We Will Only Just Remember How It Feels
On good books and what they leave behind.
My third and final leg of book tour begins tonight. Because The Frozen River published on December 5th, I knew the initial tour would be split in two: the first half before Christmas, and the second in January. However, because the response to Martha’s story has been so extraordinary, Doubleday is sending me on what they are referring to as a victory lap. Which means that I’ll get to visit eight new cities! If you’re anywhere near, I’d love to meet you.
Meanwhile, I’ve been reading more lately. (Such a gift after a years-long reading drought!) And I’ve been thinking about the lyrics to Rob Thomas’ 2012 song, “Little Wonders,” from the Meet the Robinson’s soundtrack (more on that later). I’ve been thinking about the way that a good book makes us feel. Because that’s all that we will remember in the end.

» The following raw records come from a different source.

namespace Summit.QuantumFields.QCD.Cruxes.FlatCellOptimal.TangentDelta

/-! ### Colour-free lemmas of the sibling file, re-exported -/

export Summit.QuantumFields.QCD.Cruxes.CriticalLineDiamagnetism.ChessboardCellGain.StubDeltaBounds
  (sum_norm_sq_one_sub_gamma sum_norm_sq_one_add_gamma norm_sq_half_sum_le sum_sum_const_mul_sum_comm)

variable {N L : ℕ}

/-! ### Entries of `D[u·X] − D[u]` -/

/-- **Entries of the perturbation** `Δ = D[u·X] − D[u]` (`N` colours): the diagonal (mass + Wilson)
part cancels and the hopping blocks subtract. -/
theorem wilsonDirac_dir_sub_apply (u : Fin 4 → Matrix.unitaryGroup (Fin N) ℂ)
    (X : GaugeConfig 4 L (Matrix.unitaryGroup (Fin N) ℂ)) (m : ℝ)
    (p q : TorusSite 4 L × Fin N × Fin 4) :
    (wilsonDirac (unitaryFundamentalRep (Fin N) ℂ) (fun e : Edge 4 L => u e.2 * X e) m 1 -
        wilsonDirac (unitaryFundamentalRep (Fin N) ℂ) (fun e : Edge 4 L => u e.2) m 1) p q =
      -(1 / 2 : ℂ) * ∑ μ : Fin 4,
        ((if q.1 = Site.shift p.1 μ then
            ((1 : Matrix (Fin 4) (Fin 4) ℂ) - euclideanGamma μ) p.2.2 q.2.2 *
              (unitaryFundamentalRep (Fin N) ℂ (u μ * X (p.1, μ)) -
                unitaryFundamentalRep (Fin N) ℂ (u μ)) p.2.1 q.2.1 else 0) +
          (if p.1 = Site.shift q.1 μ then
            ((1 : Matrix (Fin 4) (Fin 4) ℂ) + euclideanGamma μ) p.2.2 q.2.2 *
              (unitaryFundamentalRep (Fin N) ℂ (u μ * X (q.1, μ))⁻¹ -
                unitaryFundamentalRep (Fin N) ℂ (u μ)⁻¹) p.2.1 q.2.1 else 0)) := by
  -- adapted from the sibling `StubDeltaBounds.wilsonDirac_dir_sub_apply` (`Fin 3 ↦ Fin N`)
  rw [Matrix.sub_apply]
  simp only [wilsonDirac, Matrix.of_apply, Complex.ofReal_one, one_smul]
  rw [sub_sub_sub_cancel_left, ← mul_sub, ← Finset.sum_sub_distrib, neg_mul, ← mul_neg,
    ← Finset.sum_neg_distrib]
  refine congrArg₂ (· * ·) rfl (Finset.sum_congr rfl fun μ _ => ?_)
  split_ifs <;> (try simp only [Matrix.sub_apply, mul_sub]) <;> ring

/-- `ρ(u g) − ρ(u) = u (g − 1)` on `U(N)`. -/
theorem rep_mul_sub (u g : Matrix.unitaryGroup (Fin N) ℂ) :
    unitaryFundamentalRep (Fin N) ℂ (u * g) - unitaryFundamentalRep (Fin N) ℂ u =
      (u : Matrix (Fin N) (Fin N) ℂ) * ((g : Matrix (Fin N) (Fin N) ℂ) - 1) := by
  simp only [unitaryFundamentalRep_apply, Matrix.UnitaryGroup.mul_val]
  rw [Matrix.mul_sub, Matrix.mul_one]

/-- `ρ((u g)⁻¹) − ρ(u⁻¹) = (u (g − 1))ᴴ` on `U(N)`. -/
theorem rep_mul_inv_sub (u g : Matrix.unitaryGroup (Fin N) ℂ) :
    unitaryFundamentalRep (Fin N) ℂ (u * g)⁻¹ - unitaryFundamentalRep (Fin N) ℂ u⁻¹ =
      ((u : Matrix (Fin N) (Fin N) ℂ) * ((g : Matrix (Fin N) (Fin N) ℂ) - 1))ᴴ := by
  simp only [unitaryFundamentalRep_apply, Matrix.UnitaryGroup.inv_val, Matrix.UnitaryGroup.mul_val]
  rw [Matrix.mul_sub, Matrix.mul_one, ← Matrix.star_eq_conjTranspose, star_sub]

/-- **`D[u·X] − D[u] = Δ(X − 1)`** (`N` colours): the perturbation of the `r = 1` Wilson–Dirac operator with
constant direction-dependent unitaries `u` by a link field `X` is the hopping form `Dl` of `X − 1`. -/
theorem wilsonDirac_dir_sub_eq (u : Fin 4 → Matrix.unitaryGroup (Fin N) ℂ)
    (X : GaugeConfig 4 L (Matrix.unitaryGroup (Fin N) ℂ)) (m : ℝ)
    (E : Edge 4 L → Matrix (Fin N) (Fin N) ℂ)
    (hE : ∀ e, E e = ((X e : Matrix.unitaryGroup (Fin N) ℂ) : Matrix (Fin N) (Fin N) ℂ) - 1) :
    wilsonDirac (unitaryFundamentalRep (Fin N) ℂ) (fun e : Edge 4 L => u e.2 * X e) m 1 -
        wilsonDirac (unitaryFundamentalRep (Fin N) ℂ) (fun e : Edge 4 L => u e.2) m 1 =
      Matrix.of fun p q : TorusSite 4 L × Fin N × Fin 4 => -(1 / 2 : ℂ) * ∑ μ : Fin 4,
        ((if q.1 = Site.shift p.1 μ then
            ((1 : Matrix (Fin 4) (Fin 4) ℂ) - euclideanGamma μ) p.2.2 q.2.2 *
              (((u μ : Matrix.unitaryGroup (Fin N) ℂ) : Matrix (Fin N) (Fin N) ℂ) * E (p.1, μ))
                p.2.1 q.2.1 else 0) +
          (if p.1 = Site.shift q.1 μ then
            ((1 : Matrix (Fin 4) (Fin 4) ℂ) + euclideanGamma μ) p.2.2 q.2.2 *
              (((u μ : Matrix.unitaryGroup (Fin N) ℂ) : Matrix (Fin N) (Fin N) ℂ) * E (q.1, μ))ᴴ
                p.2.1 q.2.1 else 0)) := by
  ext p q
  rw [wilsonDirac_dir_sub_apply, Matrix.of_apply]
  simp only [rep_mul_sub, rep_mul_inv_sub, hE]

/-! ### Frobenius sums of colour factors -/

/-- Left multiplication by a unitary preserves the Frobenius sum (`N` colours). -/
theorem sum_norm_sq_unitary_mul (u : Matrix.unitaryGroup (Fin N) ℂ) (M : Matrix (Fin N) (Fin N) ℂ) :
    ∑ a, ∑ b, ‖((u : Matrix (Fin N) (Fin N) ℂ) * M) a b‖ ^ 2 = ∑ a, ∑ b, ‖M a b‖ ^ 2 := by
  rw [sum_norm_sq_eq_re_trace_conjTranspose_mul_self,
    sum_norm_sq_eq_re_trace_conjTranspose_mul_self, Matrix.conjTranspose_mul, Matrix.mul_assoc,
    ← Matrix.mul_assoc _ (u : Matrix (Fin N) (Fin N) ℂ) M,
    show (u : Matrix (Fin N) (Fin N) ℂ)ᴴ * (u : Matrix (Fin N) (Fin N) ℂ) = 1 from
      Matrix.UnitaryGroup.star_mul_self u, Matrix.one_mul]

/-- The Frobenius sum is invariant under the conjugate transpose (`N` colours). -/
theorem sum_norm_sq_conjTranspose (M : Matrix (Fin N) (Fin N) ℂ) :
    ∑ a, ∑ b, ‖Mᴴ a b‖ ^ 2 = ∑ a, ∑ b, ‖M a b‖ ^ 2 := by
  rw [Finset.sum_comm]
  simp only [Matrix.conjTranspose_apply, norm_star]

/-- Forward colour factor: `ρ(u g) − ρ(u) = u (g − 1)` has Frobenius sum `2 (N − Re tr g)`. -/
theorem sum_norm_sq_rep_mul_sub (u g : Matrix.unitaryGroup (Fin N) ℂ) :
    ∑ a, ∑ b, ‖(unitaryFundamentalRep (Fin N) ℂ (u * g) -
        unitaryFundamentalRep (Fin N) ℂ u) a b‖ ^ 2 =
      2 * ((N : ℝ) - ((g : Matrix (Fin N) (Fin N) ℂ)).trace.re) := by
  rw [rep_mul_sub, sum_norm_sq_unitary_mul, sum_norm_sq_sub_one]

/-- Backward colour factor: `ρ((u g)⁻¹) − ρ(u⁻¹) = (u (g − 1))ᴴ` has Frobenius sum `2 (N − Re tr g)`. -/
theorem sum_norm_sq_rep_mul_inv_sub (u g : Matrix.unitaryGroup (Fin N) ℂ) :
    ∑ a, ∑ b, ‖(unitaryFundamentalRep (Fin N) ℂ (u * g)⁻¹ -
        unitaryFundamentalRep (Fin N) ℂ u⁻¹) a b‖ ^ 2 =
      2 * ((N : ℝ) - ((g : Matrix (Fin N) (Fin N) ℂ)).trace.re) := by
  rw [rep_mul_inv_sub, sum_norm_sq_conjTranspose, sum_norm_sq_unitary_mul, sum_norm_sq_sub_one]

/-! ### Generic hopping kernels (colour `Fin N`, spin `Fin 4`) -/

/-- Frobenius sum of a colour–spin block `(t, s) ↦ G_{t₂ s₂} C_{t₁ s₁}`: `‖G‖_F² ‖C‖_F²`. -/
theorem sum_norm_sq_block (G : Matrix (Fin 4) (Fin 4) ℂ) (C : Matrix (Fin N) (Fin N) ℂ) :
    ∑ t : Fin N × Fin 4, ∑ s : Fin N × Fin 4, ‖G t.2 s.2 * C t.1 s.1‖ ^ 2 =
      (∑ α, ∑ β, ‖G α β‖ ^ 2) * ∑ a, ∑ b, ‖C a b‖ ^ 2 := by
  simp only [Fintype.sum_prod_type, norm_mul, mul_pow, Finset.sum_mul_sum]
  rw [Finset.sum_comm]
  refine Finset.sum_congr rfl fun α _ => Finset.sum_congr rfl fun a _ => ?_
  rw [Finset.sum_comm]

/-- Cauchy–Schwarz for a colour–spin block acting on a colour–spin vector:
`Σ_t ‖Σ_s G_{t₂ s₂} C_{t₁ s₁} w_s‖² ≤ ‖G‖_F² ‖C‖_F² Σ_s ‖w_s‖²`. -/
theorem sum_norm_sq_block_mul_le (G : Matrix (Fin 4) (Fin 4) ℂ) (C : Matrix (Fin N) (Fin N) ℂ)
    (w : Fin N × Fin 4 → ℂ) :
    ∑ t : Fin N × Fin 4, ‖∑ s : Fin N × Fin 4, G t.2 s.2 * C t.1 s.1 * w s‖ ^ 2 ≤
      (∑ α, ∑ β, ‖G α β‖ ^ 2) * (∑ a, ∑ b, ‖C a b‖ ^ 2) * ∑ s, ‖w s‖ ^ 2 := by
  rw [← sum_norm_sq_block, Finset.sum_mul]
  refine Finset.sum_le_sum fun t _ => ?_
  calc ‖∑ s : Fin N × Fin 4, G t.2 s.2 * C t.1 s.1 * w s‖ ^ 2
      ≤ (∑ s : Fin N × Fin 4, ‖G t.2 s.2 * C t.1 s.1‖ * ‖w s‖) ^ 2 :=
        pow_le_pow_left₀ (norm_nonneg _) ((norm_sum_le _ _).trans
          (le_of_eq (Finset.sum_congr rfl fun s _ => norm_mul _ _))) 2
    _ ≤ (∑ s : Fin N × Fin 4, ‖G t.2 s.2 * C t.1 s.1‖ ^ 2) * ∑ s, ‖w s‖ ^ 2 :=
        Finset.sum_mul_sq_le_sq_mul_sq _ _ _

variable [NeZero L]

/-- Forward blocks on a vector: the column sum picks the site `y`. -/
theorem sum_ite_site_mul (y : TorusSite 4 L) (g : Fin N × Fin 4 → ℂ)
    (v : TorusSite 4 L × Fin N × Fin 4 → ℂ) :
    ∑ q : TorusSite 4 L × Fin N × Fin 4, (if q.1 = y then g q.2 else 0) * v q =
      ∑ s, g s * v (y, s) := by
  rw [Fintype.sum_prod_type, Finset.sum_eq_single y (fun x _ hx => by simp [hx]) (by simp)]
  simp

/-- Backward blocks on a vector: the column sum picks the site `x − e_μ`. -/
theorem sum_ite_shift_mul (x : TorusSite 4 L) (μ : Fin 4)
    (g : TorusSite 4 L → Fin N × Fin 4 → ℂ) (v : TorusSite 4 L × Fin N × Fin 4 → ℂ) :
    ∑ q : TorusSite 4 L × Fin N × Fin 4, (if x = Site.shift q.1 μ then g q.1 q.2 else 0) * v q =
      ∑ s, g (x - Pi.single μ 1) s * v (x - Pi.single μ 1, s) := by
  simp_rw [eq_shift_iff' x]
  rw [Fintype.sum_prod_type,
    Finset.sum_eq_single (x - Pi.single μ 1) (fun y _ hy => by simp [hy]) (by simp)]
  simp

/-- Forward blocks: the Frobenius column sum picks the site `y`. -/
theorem sum_norm_sq_ite_site (y : TorusSite 4 L) (g : Fin N × Fin 4 → ℂ) :
    ∑ q : TorusSite 4 L × Fin N × Fin 4, ‖(if q.1 = y then g q.2 else 0)‖ ^ 2 =
      ∑ s, ‖g s‖ ^ 2 := by
  rw [Fintype.sum_prod_type, Finset.sum_eq_single y (fun x _ hx => by simp [hx]) (by simp)]
  simp

/-- Backward blocks: the Frobenius column sum picks the site `x − e_μ`. -/
theorem sum_norm_sq_ite_shift (x : TorusSite 4 L) (μ : Fin 4)
    (g : TorusSite 4 L → Fin N × Fin 4 → ℂ) :
    ∑ q : TorusSite 4 L × Fin N × Fin 4, ‖(if x = Site.shift q.1 μ then g q.1 q.2 else 0)‖ ^ 2 =
      ∑ s, ‖g (x - Pi.single μ 1) s‖ ^ 2 := by
  simp_rw [eq_shift_iff' x]
  rw [Fintype.sum_prod_type,
    Finset.sum_eq_single (x - Pi.single μ 1) (fun y _ hy => by simp [hy]) (by simp)]
  simp

/-- **Frobenius sum of a hopping kernel** (`N` colours): the kernel `K(p,q) = −½ Σ_μ ([q.1 = p.1 + e_μ]
G⁻_μ ⊗ C^f_μ(p.1) + [p.1 = q.1 + e_μ] G⁺_μ ⊗ C^b_μ(q.1))` has
`‖K‖_F² ≤ 2 Σ_μ (‖G⁻_μ‖_F² Σ_x ‖C^f_μ(x)‖_F² + ‖G⁺_μ‖_F² Σ_x ‖C^b_μ(x)‖_F²)`. -/
theorem frob_kernel_le (Gm Gp : Fin 4 → Matrix (Fin 4) (Fin 4) ℂ)
    (Cf Cb : Fin 4 → TorusSite 4 L → Matrix (Fin N) (Fin N) ℂ) :
    ∑ p : TorusSite 4 L × Fin N × Fin 4, ∑ q : TorusSite 4 L × Fin N × Fin 4,
      ‖-(1 / 2 : ℂ) * ∑ μ, ((if q.1 = Site.shift p.1 μ then
          Gm μ p.2.2 q.2.2 * Cf μ p.1 p.2.1 q.2.1 else 0) +
        (if p.1 = Site.shift q.1 μ then Gp μ p.2.2 q.2.2 * Cb μ q.1 p.2.1 q.2.1 else 0))‖ ^ 2 ≤
      2 * ∑ μ, ((∑ α, ∑ β, ‖Gm μ α β‖ ^ 2) * ∑ x, ∑ a, ∑ b, ‖Cf μ x a b‖ ^ 2 +
        (∑ α, ∑ β, ‖Gp μ α β‖ ^ 2) * ∑ x, ∑ a, ∑ b, ‖Cb μ x a b‖ ^ 2) := by
  -- adapted from the sibling `StubDeltaBounds.frob_kernel_le` (`Fin 3 ↦ Fin N`, textual)
  have hF : ∀ μ, ∑ p : TorusSite 4 L × Fin N × Fin 4, ∑ q : TorusSite 4 L × Fin N × Fin 4,
      ‖(if q.1 = Site.shift p.1 μ then Gm μ p.2.2 q.2.2 * Cf μ p.1 p.2.1 q.2.1 else 0)‖ ^ 2 =
        (∑ α, ∑ β, ‖Gm μ α β‖ ^ 2) * ∑ x, ∑ a, ∑ b, ‖Cf μ x a b‖ ^ 2 := fun μ => by
    have hx : ∀ x : TorusSite 4 L, ∑ t : Fin N × Fin 4, ∑ q : TorusSite 4 L × Fin N × Fin 4,
        ‖(if q.1 = Site.shift x μ then Gm μ t.2 q.2.2 * Cf μ x t.1 q.2.1 else 0)‖ ^ 2 =
          (∑ α, ∑ β, ‖Gm μ α β‖ ^ 2) * ∑ a, ∑ b, ‖Cf μ x a b‖ ^ 2 := fun x => by
      rw [← sum_norm_sq_block]
      exact Finset.sum_congr rfl fun t _ =>
        sum_norm_sq_ite_site (Site.shift x μ) (fun s => Gm μ t.2 s.2 * Cf μ x t.1 s.1)
    rw [Fintype.sum_prod_type]
    simp only [hx]
    rw [Finset.mul_sum]
  have hB : ∀ μ, ∑ p : TorusSite 4 L × Fin N × Fin 4, ∑ q : TorusSite 4 L × Fin N × Fin 4,
      ‖(if p.1 = Site.shift q.1 μ then Gp μ p.2.2 q.2.2 * Cb μ q.1 p.2.1 q.2.1 else 0)‖ ^ 2 =
        (∑ α, ∑ β, ‖Gp μ α β‖ ^ 2) * ∑ x, ∑ a, ∑ b, ‖Cb μ x a b‖ ^ 2 := fun μ => by
    have hx : ∀ x : TorusSite 4 L, ∑ t : Fin N × Fin 4, ∑ q : TorusSite 4 L × Fin N × Fin 4,
        ‖(if x = Site.shift q.1 μ then Gp μ t.2 q.2.2 * Cb μ q.1 t.1 q.2.1 else 0)‖ ^ 2 =
          (∑ α, ∑ β, ‖Gp μ α β‖ ^ 2) * ∑ a, ∑ b, ‖Cb μ (x - Pi.single μ 1) a b‖ ^ 2 :=
      fun x => by
      rw [← sum_norm_sq_block]
      exact Finset.sum_congr rfl fun t _ =>
        sum_norm_sq_ite_shift x μ (fun y s => Gp μ t.2 s.2 * Cb μ y t.1 s.1)
    rw [Fintype.sum_prod_type]
    simp only [hx]
    rw [Finset.mul_sum]
    exact Equiv.sum_comp (Equiv.subRight (Pi.single μ (1 : ZMod L)))
      (fun x => (∑ α, ∑ β, ‖Gp μ α β‖ ^ 2) * ∑ a, ∑ b, ‖Cb μ x a b‖ ^ 2)
  refine (Finset.sum_le_sum fun p _ => Finset.sum_le_sum fun q _ =>
    norm_sq_half_sum_le _ _).trans (le_of_eq ?_)
  rw [sum_sum_const_mul_sum_comm]
  congr 1
  refine Finset.sum_congr rfl fun μ _ => ?_
  rw [← hF μ, ← hB μ]
  simp_rw [Finset.sum_add_distrib]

“…in the end we will only just remember how it feels…”
– Rob Thomas, Little Wonders
There is a bookshelf in my office. I refer to it as my “keeper shelf” and were you to visit me, you would find a motley assortment of novels. I keep my Harry Potter collection beside The Chronicles of Narnia. They’re not so different after all, full of magic and wonder and whimsy. I have Diana Gabaldon and L.M. Montgomery and Neil Gaiman. Kate DiCamillo. Marilyn Robinson. Leif Enger. Somehow The Book Thief and The Glass Castle ended up beside the collected works of P.G. Wodehouse (bought, I might add, at a rambling bookstore in Texas once owned by Larry McMurtry). A dusty and tattered edition of The Princess and the Goblin is held together by a rubber band and sits between 11/22/62 and Murder on the Orient Express. It’s the copy my mother read to me as a child and I’d sooner give birth to a hippo than part with it. The Thirteenth Tale. Water for Elephants. The Night Circus. Where the Red Fern Grows. The Kite Runner. The Hunger Games. Peace Like a River. The Help. The Storied Life of A.J. Fikry. The Westing Game. Watership Down. I own almost every novel written by Dick Francis and George MacDonald.
*sigh*
This collection of stories evokes something in me that I find difficult to express. It’s not uncommon for me to pass my bookshelf, run my fingers along the spines, and close my eyes. I summon the emotions I felt the first time I read them. Sometimes I even pull one from its spot. Smell the pages. Read a passage. I did this recently with The Time Traveler’s Wife:
“The curve of her shoulders, the stiffness in her posture say here is someone who is very tired, and I am very tired, myself. I shift my weight from one foot to the other and the floor creaks; the woman turns and sees me and her face is remade into joy; I am suddenly amazed; this is Clare, Clare old! And she is coming to me, so slowly, and I take her into my arms.”
Many years later, I don’t remember much of the plot, but I do remember how I wept my way through the last 50 pages. Audrey Niffenegger broke my heart and then patched it together with that last scene. My devotion for this novel is irrational.
For me, redemption is synonymous with The Kite Runner. I was quiet when I finished Khaled Hosseini’s stunning debut. I sat, book laid open in my lap, and felt something akin to worship—not for the author, but for the pure joy of seeing that kite lift into the air, and for what it meant:
“It was only a smile, nothing more. It didn’t make everything all right. It didn’t make anything all right. Only a smile. A tiny thing. A leaf in the woods, shaking in the wake of a startled bird’s flight. But I’ll take it. With open arms. Because when spring comes, it melts snow one flake at a time, and maybe I just witnessed the first flake melting.”
Every book on that shelf moved me. Sometimes to laughter. Sometimes to tears. I have felt rage and empathy and grief. I’ve even fallen in love a time or two. Yet I’d be hard pressed to synopsize any of my favorite novels. Character and Plot and Setting and Theme slip away with time. But I can pull any book from that shelf, dust off the cover, smell the pages, flip to a favorite passage and tell you exactly how it made me feel. And really, that’s all that matters in the end.
Copyright Ariel Lawhon, 2024. All rights reserved.
Our bookshelves are twins in many, many ways… sigh. How I felt reading your list.
I wish you a fabulous victory lap and many, many more good reads.